Scan the entries below for the word "s₁s₂s₃" and copy every line where it turns up.
---- TASK DATA
/-- **Subgroup TPP constructions need nearly self-normalizing subgroups and a small center
(Blasiak–Cohn–Grochow–Pratt–Umans 2023, Thm. 3.6 and Cor. 3.8).** The catalogue entry is the
conjunction of the two integral inequalities, over all finite groups (in `Type`) and all triples of
subgroups with the triple product property; PROVED below (`normalizerBarrier_holds`).

BARRIER
technique_class: group-theoretic-approach, Cohn–Umans, triple-product-property via three SUBGROUPS `H₁, H₂, H₃ ≤ G` (`SubgroupTPP`), matrix groups `GL(n,q)` / groups with a large center, subgroups with large normalisers `sᵢ = |N(Hᵢ)|/|Hᵢ|`
blocks: meeting the packing bound `|H₁||H₂||H₃| = |G|^{3/2−o(1)}` (BCGPU Def. 2.3) — necessary for `ω = 2` via the Cohn–Umans inequality `(|S||T||U|)^{ω/3} ≤ ∑ dᵢ^ω` ("Meeting the packing bound is a necessary condition for Theorem 2.2 to yield `ω = 2`: if a family of groups contains no sequence meeting the packing bound, then there is a constant `ε > 0` such that no group in the family can prove an upper bound on `ω` better than `2 + ε`") [cite: BlasiakCohnGrochowPrattUmans2023, §2 (Def. 2.3 and following paragraph)] — with three subgroups whose normalisers are large: `|H₁||H₂||H₃| ≤ |G|^{3/2}/(s₁s₂s₃)^{1/4}` (`SubgroupTPP.normalizer_barrier`) [cite: BlasiakCohnGrochowPrattUmans2023, Thm. 3.6], in particular `|H₁||H₂||H₃| ≤ |G|^{3/2}/|Z(G)|^{1/2}` (`SubgroupTPP.center_barrier`), so "triple product property constructions using subgroups of groups `G` satisfying `|Z(G)| = Ω(|G|^δ)` with `δ > 0` cannot meet the packing bound. For example, this shows that triples of subgroups in `GL(n,q)` with fixed `n` cannot meet the packing bound" (`SubgroupTPP.center_barrier_rpow`: `≤ |G|^{3/2−δ/2}`) [cite: BlasiakCohnGrochowPrattUmans2023, Cor. 3.8]; this constrains the route item `CNonabelianTPPFamilies` of `MatrixMultiplication/GroupTheoreticSTPP` when realised by subgroups.
because: `(h₁,h₂,h₃) ↦ h₁h₂h₃` is injective on `H₁ × (N(H₁) ∩ H₂) × H₃` (conjugating `h₁'⁻¹h₁` by `h₂' ∈ N(H₁)` stays in `H₁`, then the TPP), so `|G| ≥ |H₁||N(H₁) ∩ H₂||H₃| ≥ |H₁| |N(H₁)||H₂|/|G| |H₃|`; multiply the three cyclic versions [cite: BlasiakCohnGrochowPrattUmans2023, Thm. 3.6 (proof)]; for the center, `Hᵢ ∩ Z(G)` satisfy the TPP in the abelian group `Z(G)`, so `|Z(G)| ≥ ∏|Hᵢ ∩ Z(G)|` (Cohn–Umans 2003, Lemma 3.1) and `|HᵢZ(G)| ≤ |N(Hᵢ)|` give `s₁s₂s₃ ≥ |Z(G)|²` [cite: BlasiakCohnGrochowPrattUmans2023, Cor. 3.8 (proof)].
evasions_known: self-normalizing subgroups: "our normalizer barrier suggests that constructions should aim to use subgroups that are self-normalizing"; in the continuous setting three conjugates of `O(n,ℝ)` in `GL(n,ℝ)` satisfy a (`K`-)triple product property, meet the packing bound and evade the normalizer barrier "since the normalizer of `O(n,ℝ)` in `GL(n,ℝ)` is `ℝ^× · O(n,ℝ)`" [cite: BlasiakCohnGrochowPrattUmans2023, §1.1 (p. 4) and Thm. 4.10]; arbitrary subsets instead of subgroups fall under the weaker Rem. 3.7 only [cite: BlasiakCohnGrochowPrattUmans2023, Rem. 3.7]; no finite construction in groups of Lie type meeting the packing bound is known ("This remains an important challenge") [cite: BlasiakCohnGrochowPrattUmans2023, §1.1 (p. 4)]; (audit 2026-08-15, additions:) (iv) FINITE subgroup triples that MEET the packing bound exist and evade the barrier exactly as it predicts, by (near-)self-normalisation in groups with tiny centre — the Young subgroups of the rows / columns / diagonals of a triangular array in `S_{n(n+1)/2}` (`α ≤ 2 + (2 − log 2)/log n`; block sizes `1, 2, …, n` are distinct, so `N(Hᵢ) = Hᵢ`, and `Z = 1`) [cite: CohnUmans2003, Thm. 3.3 (Thm. 6 of the arXiv text, p. 5)] and the three conjugate copies of `Sₙ` (graphs of coboundaries) in the wreath product `Cyc_{2n} ≀ Sₙ` (`α ≤ 2 + (1 + log 2)/log n`; `N(Hᵢ) = Hᵢ · Δ(Cyc_{2n})`, so `sᵢ = |Z(G)| = 2n = |G|^{o(1)}`) — the finite counterpart of the "three conjugates of `O(n,ℝ)`" [cite: CohnUmans2003, §7, wreath products (Thm. 17 of the arXiv text, pp. 9–10)]; both are stopped for `ω = 2` by character degrees (`YoungSubgroupBarrier.lean`; `γ → 2`), not by this barrier; (v) the finiteness of `G` is essential: finite TPP subsets of INFINITE groups give bounds on `ω` through separating families of finite-dimensional representations, `(|X||Y||Z|)^{ω/3} ≤ ∑_{ρ ∈ R_sep} (dim ρ)^ω`, where no `|G|`-counting (packing bound, normalisers, centre) exists [cite: BlasiakCohnGrochowPrattUmans2025, Thm. 2.2 (Thm. A)]; (vi) consistent refinements for SUBGROUP triples only: one normal member already forces `|H₁||H₂||H₃| ≤ |G|` (immediate from the main observation with `N(H₁) ∩ H₂ = H₂`; in print as Hedtke–Murthy's Fact 3, together with the normal-core bound `|H₁||H₂||H₃| ≤ |H₁| · |G|/|Core_G(H₁)|`) [cite: Hedtke2011, §1 Fact 3 and §2], so the exponent `1/4` of Thm. 3.6 is far from sharp at that end; S. R. Murthy's note arXiv:2512.16730 (Thm. 4.1: `ρ₀(G) ≤ p²/(2p−1)` when `G` has an abelian normal subgroup of prime index `p`; kernel: `Murthy2025_thm41` in `Literature/Computability/AlgebraicComplexity/SubgroupTPPAbelianPrimeIndex.lean`) bounds the subgroup TPP capacity in a further small-quotient family, and the one-normal-member refinement above is kernel (`Murthy2026_prop26_2_subgroup` in `Literature/Computability/AlgebraicComplexity/SubgroupTPPQuotient.lean`) and the normal-core bound is `Hedtke2011_coreBound'` in `Literature/Computability/AlgebraicComplexity/SubgroupTPPCoreBound.lean` [cite: Murthy2025TPPIndexP, Thm. 4.1]; (update 2026-08-23:) the class-2 bounds announced in arXiv:2602.15796 v1 (Thm. 3.1 `ρ₀(G) < √|G:Z(G)|`; Thm. 4.1 / Cor. 4.2 `ρ₀ ≤ p` for `p`-groups with cyclic `G'` of order `p`, e.g. extraspecial groups; Thms. 5.1 / 6.1) are NOT counted here as established: the printed proofs of its Thm. 4.1 and Thm. 5.1 invoke its Lemma 2.18 and Prop. 2.17 (2), both of which are false (kernel: `Murthy2026_lemma218_false` in `Literature/GroupTheory/SpecificGroups/HeisenbergAxisSubgroups.lean`, `Murthy2026_prop217_2_false` in `Literature/GroupTheory/SpecificGroups/SpecialClassTwoP6.lean`), and the case (i.b) step of its Thm. 3.1 is unsubstantiated in print [cite: Murthy2026, Lemma 2.18, Prop. 2.17 and Thms. 3.1, 4.1, 5.1].
scope_caveats: (a) Thm. 3.6 / Cor. 3.8 concern three SUBGROUPS; for subsets `S,T,U` only the form `|S||T||U| ≤ (|G|³/(|N(Q(S)) ∩ T| |N(Q(T)) ∩ U| |N(Q(U)) ∩ S|))^{1/2}` is printed (Rem. 3.7; formalised 2026-08-23 in the companion `NormalizerBarrierSubsets.lean`: `BCGPU2023_rem37_sq` — `(|S||T||U|)²·|N(Q(S)) ∩ T|·|N(Q(T)) ∩ U|·|N(Q(U)) ∩ S| ≤ |G|³` for every TPP triple of subsets — and `BCGPU2023_rem37`, the printed square-root form), and the footnote's extension of the `GL(n,q)` example to arbitrary subsets is argued via random translates and the Lie-type barrier, not by Thm. 3.6 [cite: BlasiakCohnGrochowPrattUmans2023, Rem. 3.7 and footnote to Cor. 3.8]; (b) the statements bound `|H₁||H₂||H₃|` only; the step "no packing bound ⇒ no `ω = 2`" is the cited necessity paragraph of §2 (for simultaneous/STPP constructions see BCCGNSU Lemma 2.4), and a TPP construction failing the packing bound can still prove `ω < 3` [cite: BlasiakCohnGrochowPrattUmans2023, §2]; (c) nothing is said about STPP (simultaneous) constructions or about subgroups with `sᵢ = |G|^{o(1)}`; (audit 2026-08-15, additions:) (d) Rem. 3.7's "same proof" for subsets needs the map `(s,t,u) ↦ s⁻¹tu` (right-quotient convention of Def. 2.1) together with the permutation invariance of the TPP (Cohn–Umans 2003, §2); the printed inequality is correct as stated and is so proved in `NormalizerBarrierSubsets.lean` (`tpp_card_mul_card_normalizer_quot_mul_card_le`: `|S|·|N(Q(U)) ∩ T|·|U| ≤ |G|`; `TripleProductProperty.reverse` / `.swap₁₂` / `.swap₂₃`) [cite: BlasiakCohnGrochowPrattUmans2023, Rem. 3.7]; (e) `GL(n,q)` is blocked only for FIXED `n` (`|Z| = q − 1 ≍ |G|^{1/n²}`): for `n → ∞`, for `q = 2`, and for powers `GL(n,2)^k = SL(n,2)^k` the centre is `|G|^{o(1)}` or trivial and Cor. 3.8 is void (powers of a fixed group fall under Sawin 2018 / `NilpotentGroupBarrier.lean`, Lie type of any rank under Cor. 3.4 / `QuasirandomBarrier.lean`) [cite: BlasiakCohnGrochowPrattUmans2023, Cor. 3.8 and Cor. 3.4]; (f) the restriction to SUBGROUPS is load-bearing, not cosmetic: for subsets only one coset fibre of each set over `Z(G)` is charged (`tpp_card_mul_card_mul_card_coset_center_le`: `|S||T||U ∩ Z(G)g| ≤ |G|`), so for sets transverse to the centre the elementary count gives only `|S||T||U| ≤ |G/Z(G)|³`, which bites iff `|Z(G)| ≥ |G|^{1/2+ε}`; and in any family with `|Z(G)| ≥ |G|^δ`, `δ > 0`, every character degree satisfies `χ(1)² ≤ |G : Z(G)| ≤ |G|^{1−δ}`, i.e. `γ ≥ 2/(1−δ) > 2` in the notation of Cohn–Umans 2003, so a packing-bound family of SUBSET triples there would give `ω = 2` outright by `ω ≤ α(γ−2)/(γ−α)` ("an upper bound of `|G|^{1/2−ε}` for fixed `ε > 0` would be sufficient to obtain `ω = 2` from a family of groups with pseudo-exponent approaching 2") [cite: CohnUmans2003, §4 (Cor. 8 of the arXiv text, p. 6)] — this subset case is closed in print only for `GL(n,q)`, `n` fixed (footnote, via Lie type), for powers of a fixed group (Sawin 2018) and for bounded-exponent nilpotent hosts (BCCGU 2017, Cor. 3.20), and we found no bound for it in print otherwise (e.g. `ℤ/N × K`, central products with a growing cyclic centre; the Sperner-capacity quotient sets of Cohn–Umans 2003, §7 show that subsets can beat every subgroup triple: `α(D₄^k) < α(D₄) = 3`) [cite: BlasiakCohnGrochowPrattUmans2023, footnote to Cor. 3.8] [cite: CohnUmans2003, §7, direct products and the Sperner capacity (Prop. 18–19, Cor. 20 of the arXiv text, p. 10)].
status: theorem (established; proved in this file) [cite: BlasiakCohnGrochowPrattUmans2023, Thm. 3.6 and Cor. 3.8] -/
def NormalizerBarrier : Prop :=
  ∀ (G : Type) [Group G] [Finite G] (H₁ H₂ H₃ : Subgroup G), SubgroupTPP H₁ H₂ H₃ →
    (Nat.card H₁ * Nat.card H₂ * Nat.card H₃) ^ 3 *
        (Nat.card ↥(Subgroup.normalizer (H₁ : Set G)) *
          Nat.card ↥(Subgroup.normalizer (H₂ : Set G)) *
          Nat.card ↥(Subgroup.normalizer (H₃ : Set G))) ≤ Nat.card G ^ 6 ∧
      (Nat.card H₁ * Nat.card H₂ * Nat.card H₃) ^ 2 * Nat.card ↥(Subgroup.center G) ≤
        Nat.card G ^ 3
--------
- EXERCISE ANSWER:
blocks: meeting the packing bound `|H₁||H₂||H₃| = |G|^{3/2−o(1)}` (BCGPU Def. 2.3) — necessary for `ω = 2` via the Cohn–Umans inequality `(|S||T||U|)^{ω/3} ≤ ∑ dᵢ^ω` ("Meeting the packing bound is a necessary condition for Theorem 2.2 to yield `ω = 2`: if a family of groups contains no sequence meeting the packing bound, then there is a constant `ε > 0` such that no group in the family can prove an upper bound on `ω` better than `2 + ε`") [cite: BlasiakCohnGrochowPrattUmans2023, §2 (Def. 2.3 and following paragraph)] — with three subgroups whose normalisers are large: `|H₁||H₂||H₃| ≤ |G|^{3/2}/(s₁s₂s₃)^{1/4}` (`SubgroupTPP.normalizer_barrier`) [cite: BlasiakCohnGrochowPrattUmans2023, Thm. 3.6], in particular `|H₁||H₂||H₃| ≤ |G|^{3/2}/|Z(G)|^{1/2}` (`SubgroupTPP.center_barrier`), so "triple product property constructions using subgroups of groups `G` satisfying `|Z(G)| = Ω(|G|^δ)` with `δ > 0` cannot meet the packing bound. For example, this shows that triples of subgroups in `GL(n,q)` with fixed `n` cannot meet the packing bound" (`SubgroupTPP.center_barrier_rpow`: `≤ |G|^{3/2−δ/2}`) [cite: BlasiakCohnGrochowPrattUmans2023, Cor. 3.8]; this constrains the route item `CNonabelianTPPFamilies` of `MatrixMultiplication/GroupTheoreticSTPP` when realised by subgroups.
because: `(h₁,h₂,h₃) ↦ h₁h₂h₃` is injective on `H₁ × (N(H₁) ∩ H₂) × H₃` (conjugating `h₁'⁻¹h₁` by `h₂' ∈ N(H₁)` stays in `H₁`, then the TPP), so `|G| ≥ |H₁||N(H₁) ∩ H₂||H₃| ≥ |H₁| |N(H₁)||H₂|/|G| |H₃|`; multiply the three cyclic versions [cite: BlasiakCohnGrochowPrattUmans2023, Thm. 3.6 (proof)]; for the center, `Hᵢ ∩ Z(G)` satisfy the TPP in the abelian group `Z(G)`, so `|Z(G)| ≥ ∏|Hᵢ ∩ Z(G)|` (Cohn–Umans 2003, Lemma 3.1) and `|HᵢZ(G)| ≤ |N(Hᵢ)|` give `s₁s₂s₃ ≥ |Z(G)|²` [cite: BlasiakCohnGrochowPrattUmans2023, Cor. 3.8 (proof)].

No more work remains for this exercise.